In post #10 I wrote$$
\langle x(t),y(t),z(t)\rangle = \langle (R+r\cos(nt))\cos t,(R + r\cos(nt))\sin(nt),r\sin(nt)\rangle$$which had a typo. It should have been$$
\langle x(t),y(t),z(t)\rangle = \langle (R+r\cos(nt))\cos t,(R + r\cos(nt))\color{red}{\sin(t)},r\sin(nt)\rangle$$This equation is what is given in that link I gave you in my first post. You have changed it.

incidentally.. does the un-reversed equation describe right-handed chirality?

also, in every instance of n, n controls the number of turns?

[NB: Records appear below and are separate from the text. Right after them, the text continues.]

omit [NeZero n] in
/-- `34 ≤ c_wt(d) = 289·√(d+1)`. [folklore] -/
theorem thirtyfour_le_cWt (d : ℕ) : (34 : ℝ) ≤ cWt d := by
  unfold cWt
  have hd : (0 : ℝ) ≤ d := Nat.cast_nonneg d
  have h : (1 : ℝ) ≤ Real.sqrt ((d : ℝ) + 1) := by
    have h1 := Real.sqrt_le_sqrt (show (1 : ℝ) ≤ (d : ℝ) + 1 by linarith)
    rwa [Real.sqrt_one] at h1
  nlinarith

/-- for `l ≠ 0`: `wW ≤ c_wt(d)·W_n(l)^{(1+α)/2}` on the strip (`‖∂_ν(p′+l)‖ ≤ 17ω_n(l_ν) ≤ 17 W^{1/2}`,
`(1+W)^{α/2} ≤ 2W^{α/2}`, `34 ≤ c_wt`). [folklore] -/
theorem wW_le_of_ne {κ : ℝ} (hκ1 : κ ≤ 1) {p : Fin d → ℂ} (hp : p ∈ Strip d κ) (k : Fin d → Fin n)
    (hk : k ≠ fun _ => 0) (ν : Fin d) {α : ℝ} (hα0 : 0 ≤ α) (hα1 : α ≤ 1) :
    wW n k p ν α ≤ cWt d * W n k ^ ((1 + α) / 2) := by
  have hW1 := one_le_W n k hk
  have hW0 : 0 < W n k := by linarith
  have h1 : ‖dC n k p ν‖ ≤ 17 * Real.sqrt (W n k) := by
    have h := norm_dC_le_omega n hκ1 hp k ν
    have hω : omega n (k ν) ≤ Real.sqrt (W n k) := by
      rw [← Real.sqrt_sq (omega_pos n (k ν) (k ν).isLt).le]
      exact Real.sqrt_le_sqrt (omega_sq_le_W n k hk ν)
    nlinarith
  have h2 : (1 + W n k) ^ (α / 2) ≤ 2 * W n k ^ (α / 2) := by
    have h21 : (1 + W n k) ^ (α / 2) ≤ (2 * W n k) ^ (α / 2) :=
      Real.rpow_le_rpow (by linarith) (by linarith) (by linarith)
    have h22 : (2 : ℝ) ^ (α / 2) ≤ 2 := by
      calc (2 : ℝ) ^ (α / 2) ≤ (2 : ℝ) ^ (1 : ℝ) := Real.rpow_le_rpow_of_exponent_le (by norm_num) (by linarith)
        _ = 2 := Real.rpow_one 2
    rw [Real.mul_rpow (by norm_num) hW0.le] at h21
    exact h21.trans (mul_le_mul_of_nonneg_right h22 (Real.rpow_nonneg hW0.le _))
  have hsqrtW : Real.sqrt (W n k) = W n k ^ ((1 : ℝ) / 2) := Real.sqrt_eq_rpow (W n k)
  unfold wW
  calc ‖dC n k p ν‖ * (1 + W n k) ^ (α / 2)
      ≤ (17 * Real.sqrt (W n k)) * (2 * W n k ^ (α / 2)) :=
        mul_le_mul h1 h2 (Real.rpow_nonneg (by linarith) _) (by positivity)
    _ = 34 * (W n k ^ ((1 : ℝ) / 2) * W n k ^ (α / 2)) := by rw [hsqrtW]; ring
    _ = 34 * W n k ^ ((1 + α) / 2) := by rw [← Real.rpow_add hW0]; congr 1; congr 1; ring
    _ ≤ cWt d * W n k ^ ((1 + α) / 2) :=
        mul_le_mul_of_nonneg_right (thirtyfour_le_cWt d) (Real.rpow_nonneg hW0.le _)

/-- at the zero alias: `wW n 0 p′ ν α ≤ 17 ≤ c_wt(d)` (`W_n(0) = 0`, `‖∂_ν p′‖ ≤ 17ω_n(0) = 17`). [folklore] -/
theorem wW_zero_le {κ : ℝ} (hκ1 : κ ≤ 1) {p : Fin d → ℂ} (hp : p ∈ Strip d κ) (ν : Fin d) (α : ℝ) :
    wW n (fun _ => 0) p ν α ≤ cWt d := by
  have hn : 1 ≤ n := Nat.one_le_iff_ne_zero.mpr (NeZero.ne n)
  have h1 : ‖dC n (fun _ => 0) p ν‖ ≤ 17 := by
    have h := norm_dC_le_omega n hκ1 hp (fun _ => 0) ν
    simp only [Fin.val_zero, omega_zero n hn, mul_one] at h
    exact h
  unfold wW
  rw [W_zero, add_zero, Real.one_rpow, mul_one]
  linarith [thirtyfour_le_cWt d]

/-- per-alias term for `l ≠ 0` (pattern `B5Hk163Holder.weighted_term_le`, weight `wW`):
`‖h_l‖·wW_l ≤ c_HW·c_wt·Π_ν 12·ω_n(l_ν)^{−(1+(1−α)/d)}`. [folklore] -/
theorem weighted_term_W_le {κ : ℝ} (hκ0 : 0 ≤ κ) (hκ : κ ≤ kappa163 d) {p : Fin d → ℂ} (hp : p ∈ Strip d κ)
    (μ lam ν₀ : Fin d) (k : Fin d → Fin n) (hk : k ≠ fun _ => 0) {α : ℝ} (hα0 : 0 ≤ α) (hα1 : α ≤ 1) :
    ‖h163 n μ lam k p‖ * wW n k p ν₀ α ≤
      cHW d * cWt d * ∏ ν, (12 * omega n (k ν) ^ (-(1 + (1 - α) / d))) := by
  have hd : 0 < d := Fin.pos μ
  have hκ1 : κ ≤ 1 := (kappa_small hκ0 (hκ.trans (kappa163_le_rOf d))).1
  have hW1 := one_le_W n k hk
  have hW0 : 0 < W n k := by linarith
  have hC0 : 0 ≤ cHW d * cWt d := mul_nonneg (cHW_nonneg d) (cWt_nonneg d)
  have hA0 : 0 ≤ ∏ ν, 12 / omega n (k ν) :=
    Finset.prod_nonneg (fun ν _ => div_nonneg (by norm_num) (omega_pos n (k ν) (k ν).isLt).le)
  have hh := norm_h163_le_W n hκ0 hκ hp μ lam k hk
  have hw := wW_le_of_ne n hκ1 hp k hk ν₀ hα0 hα1
  have step2 : (1 / W n k) * W n k ^ ((1 + α) / 2) = W n k ^ ((α - 1) / 2) := by
    rw [show (α - 1) / 2 = (1 + α) / 2 - 1 by ring, Real.rpow_sub_one hW0.ne']
    ring
  have step3 := W_rpow_le_prod163 n hd k hk hα1
  have step4 : (∏ ν, 12 / omega n (k ν)) * (∏ ν, omega n (k ν) ^ (-((1 - α) / d))) =
      ∏ ν, (12 * omega n (k ν) ^ (-(1 + (1 - α) / d))) := by
    rw [← Finset.prod_mul_distrib]
    refine Finset.prod_congr rfl (fun ν _ => ?_)
    have hω := omega_pos n (k ν) (k ν).isLt
    rw [div_eq_mul_inv, ← Real.rpow_neg_one, mul_assoc, ← Real.rpow_add hω]
    congr 1; congr 1; ring
  calc ‖h163 n μ lam k p‖ * wW n k p ν₀ α
      ≤ (cHW d * ((∏ ν, 12 / omega n (k ν)) * (1 / W n k))) * (cWt d * W n k ^ ((1 + α) / 2)) :=
        mul_le_mul hh hw (wW_nonneg n k p ν₀ α) (mul_nonneg (cHW_nonneg d) (mul_nonneg hA0 (by positivity)))
    _ = cHW d * cWt d * ((∏ ν, 12 / omega n (k ν)) * ((1 / W n k) * W n k ^ ((1 + α) / 2))) := by ring
    _ = cHW d * cWt d * ((∏ ν, 12 / omega n (k ν)) * W n k ^ ((α - 1) / 2)) := by rw [step2]
    _ ≤ cHW d * cWt d * ((∏ ν, 12 / omega n (k ν)) * ∏ ν, omega n (k ν) ^ (-((1 - α) / d))) :=
        mul_le_mul_of_nonneg_left (mul_le_mul_of_nonneg_left step3 hA0) hC0
    _ = cHW d * cWt d * ∏ ν, (12 * omega n (k ν) ^ (-(1 + (1 - α) / d))) := by rw [step4]

/-- **THE `W`-WEIGHTED ALIAS SUM ON THE STRIP**: for `d ≥ 1`, every `n ≥ 1`, `0 ≤ κ ≤ κ₁₆₃(d)`, `p′ ∈ Strip d κ`,
`μ, λ, ν` and `0 ≤ α < 1`: `Σ_l ‖h_{l;μλ}(p′)‖·‖∂_ν(p′+l)‖·(1 + W_n(l))^{α/2} ≤ C_H(d, α)` — the SAME constant
`B5Hk163Holder.CHolder163` (pattern `B5Hk163Holder.weighted_alias_sum_le`; the two weights obey the same
per-alias majorants). [cite: Balaban1984PropagatorsI, p.28 last two lines – p.29 line 1 «the sum over l of the absolute value of this expression multiplied by |∂_ν(p′+l)||p′+l|^α is bounded by a constant dependent on d only.» (text of the claim; the alias-size weight, the strip and the constant ours)] [folklore] -/
theorem weighted_alias_sum_W_le {κ : ℝ} (hκ0 : 0 ≤ κ) (hκ : κ ≤ kappa163 d) {p : Fin d → ℂ}
    (hp : p ∈ Strip d κ) (μ lam ν₀ : Fin d) {α : ℝ} (hα0 : 0 ≤ α) (hα1 : α < 1) :
    ∑ k : Fin d → Fin n, ‖h163 n μ lam k p‖ * wW n k p ν₀ α ≤ CHolder163 d α := by
  classical
  have hd : 0 < d := Fin.pos μ
  have hκ1 : κ ≤ 1 := (kappa_small hκ0 (hκ.trans (kappa163_le_rOf d))).1
  have he : 1 < 1 + (1 - α) / d := by
    have : (0 : ℝ) < (1 - α) / d := div_pos (by linarith) (by exact_mod_cast hd)
    linarith
  set g : (Fin d → Fin n) → ℝ := fun k => ∏ ν, (12 * omega n (k ν) ^ (-(1 + (1 - α) / d))) with hgdef
  have hg0 : ∀ k, 0 ≤ g k := fun k =>
    Finset.prod_nonneg (fun ν _ => mul_nonneg (by norm_num) (Real.rpow_nonneg (omega_pos n (k ν) (k ν).isLt).le _))
  have hC0 : 0 ≤ cHW d * cWt d := mul_nonneg (cHW_nonneg d) (cWt_nonneg d)
  have hbd : ∀ k : Fin d → Fin n, ‖h163 n μ lam k p‖ * wW n k p ν₀ α ≤
      (if k = (fun _ => 0) then M163 d * cWt d else 0) + cHW d * cWt d * g k := by
    intro k
    by_cases hk : k = fun _ => 0
    · rw [if_pos hk]
      subst hk
      have h1 := norm_h163_le n hκ0 hκ hp μ lam (fun _ => 0)
      have h2 := wW_zero_le n hκ1 hp ν₀ α
      have h3 : ‖h163 n μ lam (fun _ => 0) p‖ * wW n (fun _ => 0) p ν₀ α ≤ M163 d * cWt d :=
        mul_le_mul h1 h2 (wW_nonneg n _ p ν₀ α) ((norm_nonneg _).trans h1)
      have h4 : 0 ≤ cHW d * cWt d * g (fun _ => 0) := mul_nonneg hC0 (hg0 _)
      linarith
    · rw [if_neg hk, zero_add]
      exact weighted_term_W_le n hκ0 hκ hp μ lam ν₀ k hk hα0 hα1.le
  calc ∑ k : Fin d → Fin n, ‖h163 n μ lam k p‖ * wW n k p ν₀ α
      ≤ ∑ k : Fin d → Fin n, ((if k = (fun _ => 0) then M163 d * cWt d else 0) + cHW d * cWt d * g k) :=
        Finset.sum_le_sum (fun k _ => hbd k)
    _ = M163 d * cWt d + cHW d * cWt d * ∑ k : Fin d → Fin n, g k := by
        rw [Finset.sum_add_distrib, Finset.sum_ite_eq' Finset.univ (fun _ => (0 : Fin n)),
          if_pos (Finset.mem_univ _), Finset.mul_sum]
    _ ≤ M163 d * cWt d + cHW d * cWt d * (24 * zetaS (1 + (1 - α) / d)) ^ d := by
        have hsum : ∑ k : Fin d → Fin n, g k ≤ (24 * zetaS (1 + (1 - α) / d)) ^ d :=
          sum_prod_rpow_le163 (d := d) n he
        have := mul_le_mul_of_nonneg_left hsum hC0
        linarith
    _ = CHolder163 d α := rfl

Look at the link again. It says n controls the number of turns. Also, the pictures look like left handed chirality to me, if I understand chirality correctly for a torus.

 

[kinogram]

This equation is what is given in that link I gave you in my first post. You have changed it.

Here is the original equation from the link : [itex]x=(a+bcosu)cosv[/itex]
[itex]y=(a+bcosu)sinv[/itex]
[itex]z=bsinu[/itex]I have changed [itex]a + b[/itex] to [itex]R + r[/itex] and [itex]u[/itex] and [itex]v[/itex] to [itex](nt)[/itex] and [itex](t)[/itex] respectively, which I assume have the same meaning.

left-handed helix

[itex]⟨x(t),y(t),z(t)⟩=⟨(R+rcos(nt))cos(t),(R+rcos(nt))sin(t),rsin(nt)⟩[/itex]


right-handed helix

[itex]⟨x(t),y(t),z(t)⟩=⟨(R+rcos(nt))cos(t),(R+rcos(nt))sin(t),-rsin(nt)⟩[/itex] If I understood you correctly, these are the correct equations for left and right chirality.

Look at the link again. It says n controls the number of turns. Also, the pictures look like left handed chirality to me, if I understand chirality correctly for a torus.

Yes, I just wanted to make sure I read it correctly.

The helix in the picture is indeed left-handed.